***** DATA IN THIS EXERCISE

import Literature.Analysis.FluidPDE.JiaSverak2014LocalisedData
import Literature.Analysis.FluidPDE.JiaSverak2014BootstrapTools
import Literature.Analysis.FluidPDE.HeatPotentialSliceForm
import Literature.Analysis.FluidPDE.OffDiagonalHeatSmoothing
import Literature.Analysis.UnboundedOperators.HeatDuhamelSliceLevel
import Literature.Analysis.FluidPDE.SuitableWeakRightContinuity
import HarnessLib

/-!
# Jia–Šverák 2014, local higher regularity: the slice structure of a bootstrap level

Analysis/FluidPDE proofs file (theorems only; no definitions, no named facts), part of the proof
of the named fact `Literature.Analysis.FluidPDE.jia_sverak_2014_local_higher_regularity`
(`JiaSverak2014LocalRegularity.lean`; H. Jia, V. Šverák, Invent. Math. 196 (2014) =
arXiv:1204.0529, §3 Thm 3.2 and the bootstrap remark after its proof, p. 9). The higher
derivative estimates near `t = 0` are obtained "by bootstrap arguments" from the localised
Duhamel formula `u = ∫₀ᵗ e^{Δ(t-s)}[-div(u⊗uη) - ∇(pη)] ds + e^{Δt}(u₀η) + shell terms`. One level of
the bootstrap takes a representative `R` of `u` with `C^{n,γ}` slices on a ball and produces one
with `C^{n+1,γ}` slices on a smaller ball; this file isolates the first half of a level, the
*slice structure*: for a.e. time `t`, on the inner ball, `u_k(t) = V_k(t) - ∂_kQ(t)` weakly, with
`V_k(t) ∈ C^{n+1,γ}` (universal bounds) and `Q(t) ∈ L¹` (universal bound) — the pressure enters
only through the gradient of the scalar potential `Q = W₊⊛(χp)`, to be removed by the elliptic
step of the second half (`div u = 0`).

* `level_add`, `level_neg`, `level_mono`, `level_sum3`, `level_zero`, `level_of_succ_bound`,
  `level_fderiv_apply` — bookkeeping of `C^{m,γ}` bounds;
* `measurable_caloric` — measurability of the caloric term on space–time;
* `exists_slice_structure` — the statement (docstring of the theorem): the shell terms of the
  localised formula (`exists_localised_data`) are smoothed off the diagonal
  (`OffDiagHeat.exists_offDiagonal_smoothing`), the caloric term keeps the bounds of `χu₀`
  (`caloric_level_bounds`), the inner terms `χRᵢR_k` gain a derivative in the slice Duhamel
  integral (`HeatHolder.exists_duhamel_level_bounds`), the gradient-multiplier potentials are
  traded for heat potentials against `∂ᵢφ` (`HeatPotentialSlice.ae_slice_weak_representation`),
  and the slice identity is read off for a.e. `t`.

## References

* H. Jia, V. Šverák, Invent. Math. 196 (2014) = arXiv:1204.0529, §3 (p. 9). Bib key
  `JiaSverak2014`.
* L. Caffarelli, R. Kohn, L. Nirenberg, Comm. Pure Appl. Math. 35 (1982), §2. Bib key
  `CaffarelliKohnNirenberg1982`.
-/

noncomputable section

**********

TASK OBJECTIVE => What you return should be the lines from the start of the data through the line with "step of the", quoted exactly and nothing more.

SOLUTION TO THE EXERCISE =>
import Literature.Analysis.FluidPDE.JiaSverak2014LocalisedData
import Literature.Analysis.FluidPDE.JiaSverak2014BootstrapTools
import Literature.Analysis.FluidPDE.HeatPotentialSliceForm
import Literature.Analysis.FluidPDE.OffDiagonalHeatSmoothing
import Literature.Analysis.UnboundedOperators.HeatDuhamelSliceLevel
import Literature.Analysis.FluidPDE.SuitableWeakRightContinuity
import HarnessLib

/-!
# Jia–Šverák 2014, local higher regularity: the slice structure of a bootstrap level

Analysis/FluidPDE proofs file (theorems only; no definitions, no named facts), part of the proof
of the named fact `Literature.Analysis.FluidPDE.jia_sverak_2014_local_higher_regularity`
(`JiaSverak2014LocalRegularity.lean`; H. Jia, V. Šverák, Invent. Math. 196 (2014) =
arXiv:1204.0529, §3 Thm 3.2 and the bootstrap remark after its proof, p. 9). The higher
derivative estimates near `t = 0` are obtained "by bootstrap arguments" from the localised
Duhamel formula `u = ∫₀ᵗ e^{Δ(t-s)}[-div(u⊗uη) - ∇(pη)] ds + e^{Δt}(u₀η) + shell terms`. One level of
the bootstrap takes a representative `R` of `u` with `C^{n,γ}` slices on a ball and produces one
with `C^{n+1,γ}` slices on a smaller ball; this file isolates the first half of a level, the
*slice structure*: for a.e. time `t`, on the inner ball, `u_k(t) = V_k(t) - ∂_kQ(t)` weakly, with
`V_k(t) ∈ C^{n+1,γ}` (universal bounds) and `Q(t) ∈ L¹` (universal bound) — the pressure enters
only through the gradient of the scalar potential `Q = W₊⊛(χp)`, to be removed by the elliptic
step of the second half (`div u = 0`).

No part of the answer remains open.